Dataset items
import Summits.FinalStateConjecture.FinalStateConjecture.Theorems.EIHFluxBalanceInertialRecessionStubRechart3OtherHoles

/-!
# Route EIHFluxBalance — `InertialRecession`, re-charting: near-zone convergence of the clock chart

Helper file for the crux `stmt-FinalStateConjecture-10166`
(`Summit.FinalStateConjecture.FinalStateConjecture.Theses.EIHFluxBalance.InertialRecession`),
line `sublinear-is-free-clean-window-charges`, stub `stub_rechart` (the transfer P2), part G1.

`tendsto_truncDeviationCk_clockChart` — **near-zone `C²` convergence of the rest-frame clock chart,
for every fixed radius `R`**, for general (wandering, rotating) painted frames and every spin: the
rest-frame hole chart `Ψ₁ = Φ ∘ A` (with `A` equal to the honest chart `ψ` of the normalised frame
`Λ̃ᵢ` and the clock `T₀` near every late point of bounded spatial offset) satisfies
`truncDeviationCk (boostedKerrBackground 1 0 Mᵢ aᵢ) Ψ₁ 2 R τ → 0`.
Inputs: the slab-point bound (`…Window`), late windows of the frame/centre data (`exists_window`),
the lab `C³` deviation decay of the crux hypothesis (pointwise via `enorm_iteratedFDeriv_le_supCkENorm`),
the other holes (`eventually_otherHole_small`), uniform Kerr bounds (`exists_bound_iteratedFDeriv_kerr`).
The final boost is added afterwards by `tendsto_truncDeviationCk_boostTransport` (`…BoostTransport`).
[folklore]
-/

noncomputable section

set_option linter.dupNamespace false

open Set Filter Function Metric Topology TopologicalSpace
open scoped ContDiff Manifold ENNReal BigOperators
open Literature.Geometry.Lorentzian

namespace Summit.FinalStateConjecture.FinalStateConjecture.Theorems.SublinearIsFree.Rechart

/-- Slab geometry: on the rest exterior, `r ≤ R` forces `‖ỹ‖ ≤ max R 0 + |a|`. [folklore] -/
theorem norm_spatial_le_of_radius_le (a : ℝ) {R : ℝ} (y : E4) (hyR : Kerr.radius a y ≤ R) :
    ‖E4.spatial y‖ ≤ max R 0 + |a| := by
  have h := Theorems.SwallowTheDatum.KerrShieldedSettles.KerrLeafSojourn.spatialNorm_sub_le_radius a y
  have h2 : Kerr.radius a y ≤ max R 0 := hyR.trans (le_max_left _ _)
  change ‖E4.spatial y‖ - |a| ≤ _ at h
  linarith

-- long chain of bookkeeping (filters, constants, and the slab-point bound)
set_option maxHeartbeats 1600000 in
/-- **Near-zone `C²` convergence of the rest-frame clock chart (fixed radius).** See the module
docstring. [folklore] -/
theorem tendsto_truncDeviationCk_clockChart
    (𝓢 : Spacetime 4) {N : ℕ} (i : Fin N) (M a : Fin N → ℝ) (Λ : Fin N → ℝ → lorentzGroup)
    (ξ : Fin N → ℝ → E3) (Λt : Fin N → ℝ → lorentzGroup) (T₀ : ℝ → ℝ)
    (hbil : ∀ j t x, boostedKerrBilin (Λt j t) (E4.ofTimeSpace t (ξ j t)) (M j) (a j) x =
      boostedKerrBilin (Λ j t) (E4.ofTimeSpace t (ξ j t)) (M j) (a j) x)
    (hrad : ∀ j t x, Kerr.radius (a j) (poincareInv (Λt j t) (E4.ofTimeSpace t (ξ j t)) x) =
      Kerr.radius (a j) (poincareInv (Λ j t) (E4.ofTimeSpace t (ξ j t)) x))
    {H : Fin N → E4 → E4 →L[ℝ] E4 →L[ℝ] ℝ}
    (hH : ∀ j z, H j z = boostedKerrBilin (Λ j (z 0)) (E4.ofTimeSpace (z 0) (ξ j (z 0))) (M j) (a j) z -
      Minkowski.bilin)
    {Bb : E4 → E4 →L[ℝ] E4 →L[ℝ] ℝ} (hBb : ∀ z, Bb z = Minkowski.bilin + ∑ j, H j z)
    (hΛ : ∀ j, ContDiff ℝ ∞ (fun t ↦ ((Λ j t : E4 ≃L[ℝ] E4) : E4 →L[ℝ] E4)))
    (hξ : ∀ j, ContDiff ℝ ∞ (ξ j))
    (hΛt : ∀ j, ContDiff ℝ ∞ (fun t ↦ ((Λt j t : E4 ≃L[ℝ] E4) : E4 →L[ℝ] E4)))
    (hdec : ∀ j m, 1 ≤ m → m ≤ 3 → Tendsto (fun t ↦ iteratedDeriv m
      (fun s ↦ ((Λt j s : E4 ≃L[ℝ] E4) : E4 →L[ℝ] E4)) t) atTop (𝓝 0))
    {γ : ℝ} (hγ1 : 1 ≤ γ) (huγ : ∀ j t, |((Λt j t : E4 ≃L[ℝ] E4) (E4.basisVector 0)) 0| ≤ γ)
    (hpos : ∀ j t, 0 < ((Λt j t : E4 ≃L[ℝ] E4) (E4.basisVector 0)) 0)
    (hmis : ∀ j, ∀ m : ℕ, m ≤ 2 → Tendsto (fun t ↦ iteratedDeriv m (fun s ↦ deriv (ξ j) s -
      ((((Λt j s : E4 ≃L[ℝ] E4) (E4.basisVector 0)) 0)⁻¹ •
        E4.spatial ((Λt j s : E4 ≃L[ℝ] E4) (E4.basisVector 0)))) t) atTop (𝓝 0))
    (hsep : ∀ j ≠ i, Tendsto (fun t ↦ ‖ξ i t - ξ j t‖) atTop atTop)
    (hT₀ : ContDiff ℝ ∞ T₀) (hclock : ∀ τ, HasDerivAt T₀ (frameVel (Λt i (T₀ τ)) 0) τ)
    (hT₀inf : Tendsto T₀ atTop atTop)
    (U : Opens E4) (Φ : U → 𝓢.carrier) (hΦ : ContMDiff 𝓘(ℝ, E4) (𝓡 4) ∞ Φ)
    (hdev : Tendsto (fun t ↦ 𝓢.deviationCk ⟨U, Bb, fun z ↦ z 0, E4.spatialNorm⟩ Φ 3 t) atTop (𝓝 0))
    {A : E4 → E4} (hAc : ContDiff ℝ ∞ A) (hAU : ∀ y ∈ boostedKerrExterior 1 0 (M i) (a i), A y ∈ U)
    {Ψ₁ : boostedKerrExterior 1 0 (M i) (a i) → 𝓢.carrier} (hΨ₁ : ∀ y, Ψ₁ y = Φ ⟨A y.1, hAU y.1 y.2⟩)
    (hhon : ∀ K : ℝ, ∃ τK : ℝ, ∀ y : E4, τK ≤ y 0 → ‖E4.spatial y‖ ≤ K →
      A =ᶠ[𝓝 y] honestChart (Λt i) (ξ i) T₀)
    (hrPlus : 0 < Kerr.rPlus (M i) (a i)) (R : ℝ) :
    Tendsto (fun τ ↦ 𝓢.truncDeviationCk (boostedKerrBackground 1 0 (M i) (a i)) Ψ₁ 2 R τ) atTop (𝓝 0) := by
  set Bf : ModelBackground := ⟨U, Bb, fun z ↦ z 0, E4.spatialNorm⟩ with hBf
  -- frame facts for hole `i`
  have hu1 : ∀ t, 1 ≤ frameVel (Λt i t) 0 := fun t ↦ by
    have h := one_le_abs_lorentz_apply_zero (Λt i t)
    rw [abs_of_pos (hpos i t)] at h
    exact h
  have hmono : Monotone T₀ :=
    (strictMono_of_deriv_pos fun x ↦ by rw [(hclock x).deriv]; linarith [hu1 (T₀ x)]).monotone
  have hγ0 : 0 ≤ γ := zero_le_one.trans hγ1
  -- slab geometry and constants
  set R' : ℝ := max R 0 + |a i| with hR'
  have hR'0 : 0 ≤ R' := add_nonneg (le_max_right _ _) (abs_nonneg _)
  set ρ : ℝ := 1 + R' with hρ
  have hρ1 : 1 ≤ ρ := by rw [hρ]; linarith
  set D : ℝ := 640 * γ ^ 4 * ρ ^ 4 with hD
  set G : ℝ := 6000 * γ ^ 5 * ρ ^ 6 with hG
  have hDpos : 0 < D := by positivity
  have hGpos : 0 < G := by positivity
  set P : ℝ := 4 * γ + (4 * γ) ^ 2 with hP
  obtain ⟨CK, hCK0, hCKb⟩ := exists_bound_iteratedFDeriv_kerr (M i) (a i) hrPlus
  -- epsilons
  rw [ENNReal.tendsto_nhds_zero]
  intro ε' hε'
  rcases eq_or_ne ε' ⊤ with htop | htop
  · exact Eventually.of_forall fun _ ↦ htop ▸ le_top
  set e : ℝ := ε'.toReal with he
  have he0 : 0 < e := ENNReal.toReal_pos hε'.ne' htop
  set η₁ : ℝ := e / (3 * (32 * D ^ 4)) with hη₁
  have hη₁0 : 0 < η₁ := by positivity
  set η₂ : ℝ := e / (3 * (32 * D ^ 4) * (N + 1)) with hη₂
  have hη₂0 : 0 < η₂ := by positivity
  set δ : ℝ := min (min 1 (1 / G)) (e / (3 * (30 * (CK + 1) * G))) with hδ
  have hδ0 : 0 < δ := by positivity
  have hδ1 : δ ≤ 1 := (min_le_left _ _).trans (min_le_left _ _)
  have hGδ : G * δ ≤ 1 := by
    have h : δ ≤ 1 / G := (min_le_left _ _).trans (min_le_right _ _)
    calc G * δ ≤ G * (1 / G) := mul_le_mul_of_nonneg_left h hGpos.le
      _ = 1 := mul_one_div_cancel hGpos.ne'
  have h30 : 30 * CK * (G * δ) ≤ e / 3 := by
    have h : δ ≤ e / (3 * (30 * (CK + 1) * G)) := min_le_right _ _
    have h1 : 30 * CK * (G * δ) ≤ 30 * (CK + 1) * G * δ := by nlinarith [hGpos.le, hδ0.le]
    have h2 : 30 * (CK + 1) * G * δ ≤ 30 * (CK + 1) * G * (e / (3 * (30 * (CK + 1) * G))) :=
      mul_le_mul_of_nonneg_left h (by positivity)
    have h3 : 30 * (CK + 1) * G * (e / (3 * (30 * (CK + 1) * G))) = e / 3 := by
      field_simp
    linarith
  have h32 : 32 * D ^ 4 * η₁ = e / 3 := by rw [hη₁]; field_simp
  have hN32 : (N : ℝ) * (32 * D ^ 4 * η₂) ≤ e / 3 := by
    have h1 : (N : ℝ) * (32 * D ^ 4 * η₂) = e / 3 * (N / (N + 1)) := by rw [hη₂]; field_simp
    have h2 : (N : ℝ) / (N + 1) ≤ 1 := by
      rw [div_le_one (by positivity)]; linarith
    rw [h1]
    calc e / 3 * (N / (N + 1)) ≤ e / 3 * 1 := mul_le_mul_of_nonneg_left h2 (by positivity)
      _ = e / 3 := mul_one _
  -- the `δ`-window of hole `i`
  obtain ⟨S, hu', hu'', hL', hL'', hL''', hP', hP'', hP''', hc', hc'', hc''', hF', hF''⟩ :=
    exists_window (Λt i) (ξ i) (hΛt i) (hdec i) (huγ i) (hpos i) (hξ i) (hmis i) hδ0
  -- the lab deviation
  obtain ⟨S₁, hS₁⟩ := eventually_atTop.mp (ENNReal.tendsto_nhds_zero.mp hdev _ (ENNReal.ofReal_pos.mpr hη₁0))
  -- the other holes
  have hoth' : ∀ᶠ t in atTop, ∀ j, j ≠ i → ∀ x : E4, x 0 = t → ‖E4.spatial x - ξ i t‖ ≤ P * R' →
      0 < Kerr.radius (a j) (poincareInv (Λt j t) (E4.ofTimeSpace t (ξ j t)) x) ∧
      ∀ l ≤ 2, ‖iteratedFDeriv ℝ l (fun z : E4 ↦ boostedKerrBilin (Λt j (z 0))
        (E4.ofTimeSpace (z 0) (ξ j (z 0))) (M j) (a j) z - Minkowski.bilin) x‖ ≤ η₂ := by
    refine eventually_all.mpr fun j ↦ ?_
    by_cases hj : j = i
    · exact Eventually.of_forall fun t h ↦ (h hj).elim
    · exact (eventually_otherHole_small i j M a ξ Λt (hΛt j) (hdec j) hγ1 (huγ j) (hpos j) (hξ j) (hmis j)
        (hsep j hj) (P * R') hη₂0).mono fun t ht _ ↦ ht
  obtain ⟨S₂, hS₂⟩ := eventually_atTop.mp hoth'
  set S' : ℝ := max S (max S₁ S₂) with hS'
  -- lateness in the model time
  have hlate : ∀ᶠ τ in atTop, S' + 4 * γ * R' ≤ T₀ (τ - 1) := by
    have h := hT₀inf.comp (tendsto_atTop_add_const_right atTop (-1) tendsto_id)
    filter_upwards [h.eventually (eventually_ge_atTop (S' + 4 * γ * R'))] with τ hτ
    simpa [sub_eq_add_neg] using hτ
  obtain ⟨τh, hτh'⟩ := hhon R'
  filter_upwards [hlate, eventually_ge_atTop τh] with τ hτ hτh
  -- bound the truncated deviation on the slab `τ`
  unfold Spacetime.truncDeviationCk supCkENorm
  refine iSup₂_le fun m hm ↦ iSup₂_le fun x hx ↦ ?_
  obtain ⟨y', hy', rfl⟩ := hx
  have hyK : y'.1 ∈ boostedKerrExterior 1 0 (M i) (a i) := y'.2
  have hy : y'.1 ∈ Kerr.exterior (M i) (a i) := by
    have h := hyK
    rw [mem_boostedKerrExterior, poincareInv_one, sub_zero] at h
    exact h
  rw [ModelBackground.mem_truncTimeSlab] at hy'
  have hy0 : y'.1 0 = τ := by
    have h := hy'.1
    change (poincareInv 1 0 y'.1) 0 = τ at h
    rwa [poincareInv_one, sub_zero] at h
  have hyR : Kerr.radius (a i) y'.1 ≤ R := by
    have h := hy'.2
    change Kerr.radius (a i) (poincareInv 1 0 y'.1) ≤ R at h
    rwa [poincareInv_one, sub_zero] at h
  have hyR' : ‖E4.spatial y'.1‖ ≤ R' := norm_spatial_le_of_radius_le (a i) y'.1 hyR
  have hAeq := hτh' y'.1 (by rw [hy0]; exact hτh) hyR'
  -- the lab time of the chart point
  set T : ℝ := clockMap (Λt i) T₀ y'.1 with hTdef
  have hSle : S' ≤ T := by
    have h := abs_clockMap_sub_le (Λt i) T₀ (huγ i) y'.1
    rw [hy0] at h
    have h1 : 4 * γ * ‖E4.spatial y'.1‖ ≤ 4 * γ * R' := mul_le_mul_of_nonneg_left hyR' (by positivity)
    have h2 : T₀ (τ - 1) ≤ T₀ τ := hmono (by linarith)
    have h3 := neg_abs_le (clockMap (Λt i) T₀ y'.1 - T₀ τ)
    linarith
  have hS_T : S ≤ T := (le_max_left _ _).trans hSle
  have hS₁_T : S₁ ≤ T := ((le_max_left _ _).trans (le_max_right _ _)).trans hSle
  have hS₂_T : S₂ ≤ T := ((le_max_right _ _).trans (le_max_right _ _)).trans hSle
  have hSwin : S + 4 * γ * R' ≤ T₀ (τ - 1) := by
    have h : S ≤ S' := le_max_left _ _
    linarith
  -- the chart point and its properties
  set z : E4 := honestChart (Λt i) (ξ i) T₀ y'.1 with hz
  have hz0 : z 0 = T := honestChart_apply_zero (Λt i) (ξ i) T₀ y'.1
  have hzU : z ∈ U := by
    have h := hAU y'.1 hyK
    rwa [hAeq.eq_of_nhds] at h
  have hoff : ‖E4.spatial z - ξ i T‖ ≤ P * R' := by
    rw [hz, spatial_honestChart, ← hTdef, add_sub_cancel_left]
    have h1 : ‖E4.spatial (purgedFrame (Λt i T) (E4.spatial y'.1))‖ ≤ ‖purgedFrame (Λt i T) (E4.spatial y'.1)‖ :=
      (E4.spatial.le_opNorm _).trans
        ((mul_le_mul_of_nonneg_right norm_spatialCLM_le (norm_nonneg _)).trans (by rw [one_mul]))
    have h2 : ‖purgedFrame (Λt i T) (E4.spatial y'.1)‖ ≤ P * R' := by
      refine ((purgedFrame (Λt i T)).le_opNorm _).trans ?_
      have h3 : ‖purgedFrame (Λt i T)‖ ≤ P := by
        refine (norm_purgedFrame_le _).trans ?_
        have h4 := norm_frame_le_four_mul (Λt i) (huγ i) T
        have h5 : ‖((Λt i T : E4 ≃L[ℝ] E4) : E4 →L[ℝ] E4)‖ ^ 2 ≤ (4 * γ) ^ 2 :=
          pow_le_pow_left₀ (norm_nonneg _) h4 2
        rw [hP]; linarith
      exact mul_le_mul h3 hyR' (norm_nonneg _) (by rw [hP]; positivity)
    exact h1.trans h2
  -- the other holes at the chart point
  have hoth : ∀ j ≠ i, 0 < Kerr.radius (a j) (poincareInv (Λ j (z 0))
      (E4.ofTimeSpace (z 0) (ξ j (z 0))) z) ∧ ∀ l ≤ 2, ‖iteratedFDeriv ℝ l (H j) z‖ ≤ η₂ := by
    intro j hj
    obtain ⟨h1, h2⟩ := hS₂ T hS₂_T j hj z hz0 hoff
    refine ⟨?_, fun l hl ↦ ?_⟩
    · rw [hz0, ← hrad j]; exact h1
    · have hfun : H j = fun w : E4 ↦ boostedKerrBilin (Λt j (w 0)) (E4.ofTimeSpace (w 0) (ξ j (w 0)))
          (M j) (a j) w - Minkowski.bilin := funext fun w ↦ by rw [hH, hbil]
      rw [hfun]; exact h2 l hl
  -- the lab deviation at the chart point
  have hdevb : ∀ l ≤ 2, ‖iteratedFDeriv ℝ l (𝓢.deviationExtend Bf Φ) z‖ ≤ η₁ := by
    intro l hl
    have hmem : z ∈ Subtype.val '' Bf.timeSlab (z 0) := ⟨⟨z, hzU⟩, rfl, rfl⟩
    have h1 := enorm_iteratedFDeriv_le_supCkENorm (k := 3) (by omega : l ≤ 3) hmem (𝓢.deviationExtend Bf Φ)
    have h2 : 𝓢.deviationCk Bf Φ 3 (z 0) ≤ ENNReal.ofReal η₁ := hS₁ (z 0) (by rw [hz0]; exact hS₁_T)
    have h3 : ‖iteratedFDeriv ℝ l (𝓢.deviationExtend Bf Φ) z‖ₑ ≤ ENNReal.ofReal η₁ := h1.trans h2
    rwa [← ofReal_norm, ENNReal.ofReal_le_ofReal_iff hη₁0.le] at h3
  -- the Kerr bounds at `y`
  have hCK : ∀ j ≤ 2, ‖iteratedFDeriv ℝ j (Kerr.bilin (M i) (a i)) y'.1‖ ≤ CK :=
    hCKb y'.1 ((le_max_left _ _).trans_lt (Kerr.mem_exterior.mp hy)).le
  -- the slab-point bound
  have hGδ' : 6000 * γ ^ 5 * (1 + R') ^ 6 * δ ≤ 1 := by rw [← hρ]; exact hGδ
  have hb := norm_iteratedFDeriv_deviation_slabPoint_le 𝓢 i M a Λ ξ (Λt i) T₀ (hbil i) (hrad i) hH hBb hΛ hξ
    (hΛt i) hT₀ hclock hγ1 hu1 (huγ i) hδ0.le hδ1 hu' hu'' hL' hL'' hL''' hP' hP'' hP''' hc' hc'' hc''' hF' hF''
    U Φ hΦ hAc hAU hΨ₁ hR'0 hSwin hGδ' hy hy0 hyR' hAeq hCK hη₁0.le hη₂0.le hoth hzU hdevb m hm
  rw [← hρ, ← hD, ← hG] at hb
  have hfin : ‖iteratedFDeriv ℝ m (𝓢.deviationExtend (boostedKerrBackground 1 0 (M i) (a i)) Ψ₁) y'.1‖ ≤ e := by
    have h30' : 30 * CK * (G * δ) ≤ e / 3 := h30
    linarith
  calc ‖iteratedFDeriv ℝ m (𝓢.deviationExtend (boostedKerrBackground 1 0 (M i) (a i)) Ψ₁) y'.1‖ₑ
      = ENNReal.ofReal ‖iteratedFDeriv ℝ m (𝓢.deviationExtend (boostedKerrBackground 1 0 (M i) (a i)) Ψ₁) y'.1‖ :=
        (ofReal_norm _).symm
    _ ≤ ENNReal.ofReal e := ENNReal.ofReal_le_ofReal hfin
    _ = ε' := ENNReal.ofReal_toReal htop

/-- Registered one-line form (worker carrier `rechart_norm_spatial_le_of_radius_le`). [folklore] -/
theorem rechart_norm_spatial_le_of_radius_le : open Literature.Geometry.Lorentzian in ∀ (a : ℝ) {R : ℝ} (y : E4), Kerr.radius a y ≤ R → ‖E4.spatial y‖ ≤ max R 0 + |a| := fun a _ y h ↦ norm_spatial_le_of_radius_le a y h

end Summit.FinalStateConjecture.FinalStateConjecture.Theorems.SublinearIsFree.Rechart

end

# Task objective:
Of all the lines in the data, count those that contain "deviationExtend" and give that figure with nothing else.

# Answer box:
6